## DESCRIPTION OF THE TASK
Return, in their exact form, the lines that lie between the start of the data below and the line containing "F-C1 not moved.", with both ends included.

****

import Summits.Ventures.Crystal3D.Theorems.StickyWulffConstantTextureLiminfTexShadowBilayerFrameRigidity
import HarnessLib

/-!
# TexShadow — AFFINE bilayer-frame rigidity and the (β) SORT: for non-co-axial `BothFcc` plates, `¬InResidualClass` on a
# bilayer-frame pair leaves exactly lane G's PRICED alternatives (lane T, crux `TextureLiminf`, stmt-Ventures-19483; line
# `TexShadow` v6.17 → v6.18; cf-p1 22:45:22Z (g2) «hgen at (0,0) ⇒ ¬RayAlignedAt/¬RegisteredAt for the bilayer frames ⇒
# payerPool_*_thick ⇒ bilayerWallAt_of_payerBound»)

HONEST FRAMING. Venture `Summits/Ventures/Crystal3D` (cell `crystal3d-full`), helper `--supports` the crux `TextureLiminf`
(stmt-Ventures-19483) of `route-Ventures-StickyWulffConstant`, registered line `TexShadow`.  Rung credit only; F-C1 not moved.
Pure proofs, standard axioms, no new definitions.  This is the T-side half (g2) of the (β) branch UP TO the point where lane G's
payer-pool export (`payerPool_local_sep(_thick)` / `payerPool_offReach(_thick)`, 19480-p2 g9, G-U) is invoked: those lemmas are
keyed on AFFINE frames `(A₁, t₁, A₂, t₂)` and on `¬RayAlignedAt` / `¬RegisteredAt`, so T must (i) identify each bilayer frame's
AFFINE lattice with the plate's, and (ii) sort `hgen : ¬InResidualClass (A₁ i) (A₂ j) (u₁ i) (u₂ j)` into G's alternatives once
co-axiality is excluded.

* `affine_fcc_eq_of_linear_eq_of_mem` — two affine fcc lattices with the same linear lattice and a common point coincide;
* **`bilayerFrame_affine_eq`** — for an affine fcc plate `stacking L s σ = (P· + s) '' Λ₀` and `BilayerFramesAt L s σ A u`:
  `(A i · + u i) '' Λ₀ = (P· + s) '' Λ₀` for every `i` (the linear half is `bilayerFrame_image_eq`, …BilayerFrameRigidity);
* `not_affine_coax_of_not_coAx` — if the plates' linear lattices are NOT co-axial, no bilayer-frame pair is affinely co-axial
  (the first conjunct of `InResidualClass`);
* **`priced_alternatives_of_not_coAx`** — hence `¬InResidualClass (A₁ i) (A₂ j) (u₁ i) (u₂ j)` for a non-co-axial `BothFcc`
  pair means: `¬RayAlignedAt ∨ Σ9OneSided ∨ Σ9OneSidedDown ∨ Σ9Tilt ∨ Σ9TiltDown ∨ Σ9Wide ∨ Σ9WideDown ∨ SeparatedWide ∨
  ¬RegisteredAt` on that frame pair — lane G's priced classes ((β-i) `¬Registered`, (β-ii) `¬RayAligned`: payer-pool export;
  (β-iii) the six `Σ9` cells + `SeparatedWide`: waits for L-2, cf-p1 22:31:11Z).
WHAT THIS IS NOT: not the invocation of the payer-pool lemmas (their `_thick` forms, g1, are being landed by 19480-p2); F-C1
not moved.
-/

noncomputable section

open scoped InnerProductSpace

namespace Summit.Ventures.Crystal3D.Theorems

open Summit.Ventures.Crystal3D
open Summit.Ventures.Crystal3D.TentCertificate (bilayer_eq_image bilayer_subset_stacking sub_mem_fccRef neg_mem_fccRef)
open Literature.MathematicalPhysics.StatisticalMechanics (fccStacking barlowStacking barlowPos IsHaggSeq)
open Summit.Ventures.Crystal3D.Cruxes.TextureLiminf.TexShadow (E3 e₃ fccRef stacking bilayer SharedAxis CoAx
  BilayerFramesAt InResidualClass)

/-- Two affine fcc lattices with the same LINEAR lattice and a common point are equal. -/
theorem affine_fcc_eq_of_linear_eq_of_mem {A P : E3 ≃ₗᵢ[ℝ] E3} {u s x₀ : E3} (hlin : A '' fccRef = P '' fccRef)
    (hxA : x₀ ∈ (fun q => A q + u) '' fccRef) (hxP : x₀ ∈ (fun q => P q + s) '' fccRef) :
    (fun q => A q + u) '' fccRef = (fun q => P q + s) '' fccRef := by
  have key : ∀ {A P : E3 ≃ₗᵢ[ℝ] E3} {u s : E3}, A '' fccRef = P '' fccRef →
      x₀ ∈ (fun q => A q + u) '' fccRef → x₀ ∈ (fun q => P q + s) '' fccRef →
      (fun q => A q + u) '' fccRef ⊆ (fun q => P q + s) '' fccRef := by
    intro A P u s hlin hxA hxP
    obtain ⟨a₀, ha₀, hx₁⟩ := hxA
    obtain ⟨p₀, hp₀, hx₂⟩ := hxP
    rintro _ ⟨a, ha, rfl⟩
    have hd : A (a - a₀) ∈ P '' fccRef := by rw [← hlin]; exact ⟨a - a₀, sub_mem_fccRef ha ha₀, rfl⟩
    obtain ⟨p', hp', hp'e⟩ := hd
    refine ⟨p' - -p₀, sub_mem_fccRef hp' (neg_mem_fccRef hp₀), ?_⟩
    simp only at hx₁ hx₂ ⊢
    rw [sub_neg_eq_add, map_add, hp'e, map_sub]
    rw [← hx₁] at hx₂
    -- `P p₀ + s = A a₀ + u`
    calc A a - A a₀ + P p₀ + s = A a - A a₀ + (P p₀ + s) := by abel
      _ = A a - A a₀ + (A a₀ + u) := by rw [hx₂]
      _ = A a + u := by abel
  exact Set.Subset.antisymm (key hlin hxA hxP) (key hlin.symm hxP hxA)

/-- **Every bilayer frame of an affine fcc plate carries the plate's AFFINE lattice.** -/
theorem bilayerFrame_affine_eq {σ : ℤ → ℤ} (hσ : IsHaggSeq σ) {L P : E3 ≃ₗᵢ[ℝ] E3} {s : E3}
    (hS : stacking L s σ = (fun q => P q + s) '' fccStacking 1 (Real.sqrt (2 / 3)))
    {A : ℤ → (E3 ≃ₗᵢ[ℝ] E3)} {u : ℤ → E3} (hfr : BilayerFramesAt L s σ A u) (i : ℤ) :
    (fun q => A i q + u i) '' fccStacking 1 (Real.sqrt (2 / 3)) =
      (fun q => P q + s) '' fccStacking 1 (Real.sqrt (2 / 3)) := by
  have hlin := bilayerFrame_image_eq hσ hS hfr i
  have hx : L (barlowPos 1 (Real.sqrt (2 / 3)) σ i 0 0) + s ∈ bilayer L s σ i := by
    rw [bilayer_eq_image]; exact ⟨_, Or.inl ⟨0, 0, rfl⟩, rfl⟩
  have hxP : L (barlowPos 1 (Real.sqrt (2 / 3)) σ i 0 0) + s ∈
      (fun q => P q + s) '' fccStacking 1 (Real.sqrt (2 / 3)) := by
    have h := bilayer_subset_stacking L s σ i hx; rw [hS] at h; exact h
  exact affine_fcc_eq_of_linear_eq_of_mem hlin (hfr i hx) hxP

/-- **Non-co-axial plates have no affinely co-axial bilayer-frame pair** (the first conjunct of `InResidualClass` fails). -/
theorem not_affine_coax_of_not_coAx {σ₁ σ₂ : ℤ → ℤ} (hσ₁ : IsHaggSeq σ₁) (hσ₂ : IsHaggSeq σ₂)
    {L₁ L₂ P₁ P₂ : E3 ≃ₗᵢ[ℝ] E3} {s₁ s₂ : E3}
    (hS₁ : stacking L₁ s₁ σ₁ = (fun q => P₁ q + s₁) '' fccStacking 1 (Real.sqrt (2 / 3)))
    (hS₂ : stacking L₂ s₂ σ₂ = (fun q => P₂ q + s₂) '' fccStacking 1 (Real.sqrt (2 / 3)))
    {A₁ A₂ : ℤ → (E3 ≃ₗᵢ[ℝ] E3)} {u₁ u₂ : ℤ → E3}
    (hfr₁ : BilayerFramesAt L₁ s₁ σ₁ A₁ u₁) (hfr₂ : BilayerFramesAt L₂ s₂ σ₂ A₂ u₂) (hnc : ¬ CoAx P₁ P₂) (i j : ℤ) :
    ¬ (∃ (L : E3 ≃ₗᵢ[ℝ] E3) (r₁ r₂ : E3) (σ σ' : ℤ → ℤ), IsHaggSeq σ ∧ IsHaggSeq σ' ∧
      (fun p => A₁ i p + u₁ i) '' fccStacking 1 (Real.sqrt (2 / 3)) ⊆
        (fun p => L p + r₁) '' barlowStacking 1 (Real.sqrt (2 / 3)) σ ∧
      (fun p => A₂ j p + u₂ j) '' fccStacking 1 (Real.sqrt (2 / 3)) ⊆
        (fun p => L p + r₂) '' barlowStacking 1 (Real.sqrt (2 / 3)) σ') := by
  rintro ⟨L, r₁, r₂, σ, σ', hσ, hσ', h₁, h₂⟩
  apply hnc
  rw [← coAx_congr (bilayerFrame_image_eq hσ₁ hS₁ hfr₁ i) (bilayerFrame_image_eq hσ₂ hS₂ hfr₂ j)]
  exact ⟨L e₃, L, r₁ - u₁ i, r₂ - u₂ j, σ, σ', hσ, hσ', rfl,
    (image_fccRef_subset_barlow_iff_affine (A₁ i) L (u₁ i) r₁ σ).1 h₁,
    (image_fccRef_subset_barlow_iff_affine (A₂ j) L (u₂ j) r₂ σ').1 h₂⟩

/-- **The (β) sort.**  For a `BothFcc` pair whose plate lattices are NOT co-axial, `¬InResidualClass` on a bilayer-frame pair
leaves exactly lane G's priced alternatives on that (affine) frame pair. -/
theorem priced_alternatives_of_not_coAx {σ₁ σ₂ : ℤ → ℤ} (hσ₁ : IsHaggSeq σ₁) (hσ₂ : IsHaggSeq σ₂)
    {L₁ L₂ P₁ P₂ : E3 ≃ₗᵢ[ℝ] E3} {s₁ s₂ : E3}
    (hS₁ : stacking L₁ s₁ σ₁ = (fun q => P₁ q + s₁) '' fccStacking 1 (Real.sqrt (2 / 3)))
    (hS₂ : stacking L₂ s₂ σ₂ = (fun q => P₂ q + s₂) '' fccStacking 1 (Real.sqrt (2 / 3)))
    {A₁ A₂ : ℤ → (E3 ≃ₗᵢ[ℝ] E3)} {u₁ u₂ : ℤ → E3}
    (hfr₁ : BilayerFramesAt L₁ s₁ σ₁ A₁ u₁) (hfr₂ : BilayerFramesAt L₂ s₂ σ₂ A₂ u₂) (hnc : ¬ CoAx P₁ P₂) {i j : ℤ}
    (hgen : ¬ InResidualClass (A₁ i) (A₂ j) (u₁ i) (u₂ j)) :
    ¬ RayAlignedAt (A₁ i) (A₂ j) ∨ Sigma9OneSidedAt (A₁ i) (A₂ j) ∨ Sigma9OneSidedDownAt (A₁ i) (A₂ j) ∨
      Sigma9TiltAt (A₁ i) (A₂ j) ∨ Sigma9TiltDownAt (A₁ i) (A₂ j) ∨ Sigma9WideAt (A₁ i) (A₂ j) ∨
      Sigma9WideDownAt (A₁ i) (A₂ j) ∨ SeparatedWideAt (A₁ i) (A₂ j) ∨ ¬ RegisteredAt (A₁ i) (u₁ i) (A₂ j) (u₂ j) := by
  have hnc' := not_affine_coax_of_not_coAx hσ₁ hσ₂ hS₁ hS₂ hfr₁ hfr₂ hnc i j
  by_contra h
  push Not at h
  exact hgen ⟨hnc', h.1, h.2.1, h.2.2.1, h.2.2.2.1, h.2.2.2.2.1, h.2.2.2.2.2.1, h.2.2.2.2.2.2.1, h.2.2.2.2.2.2.2.1,
    h.2.2.2.2.2.2.2.2⟩

end Summit.Ventures.Crystal3D.Theorems

end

****

## RESULT FOR THIS EXERCISE
import Summits.Ventures.Crystal3D.Theorems.StickyWulffConstantTextureLiminfTexShadowBilayerFrameRigidity
import HarnessLib

/-!
# TexShadow — AFFINE bilayer-frame rigidity and the (β) SORT: for non-co-axial `BothFcc` plates, `¬InResidualClass` on a
# bilayer-frame pair leaves exactly lane G's PRICED alternatives (lane T, crux `TextureLiminf`, stmt-Ventures-19483; line
# `TexShadow` v6.17 → v6.18; cf-p1 22:45:22Z (g2) «hgen at (0,0) ⇒ ¬RayAlignedAt/¬RegisteredAt for the bilayer frames ⇒
# payerPool_*_thick ⇒ bilayerWallAt_of_payerBound»)

HONEST FRAMING. Venture `Summits/Ventures/Crystal3D` (cell `crystal3d-full`), helper `--supports` the crux `TextureLiminf`
(stmt-Ventures-19483) of `route-Ventures-StickyWulffConstant`, registered line `TexShadow`.  Rung credit only; F-C1 not moved.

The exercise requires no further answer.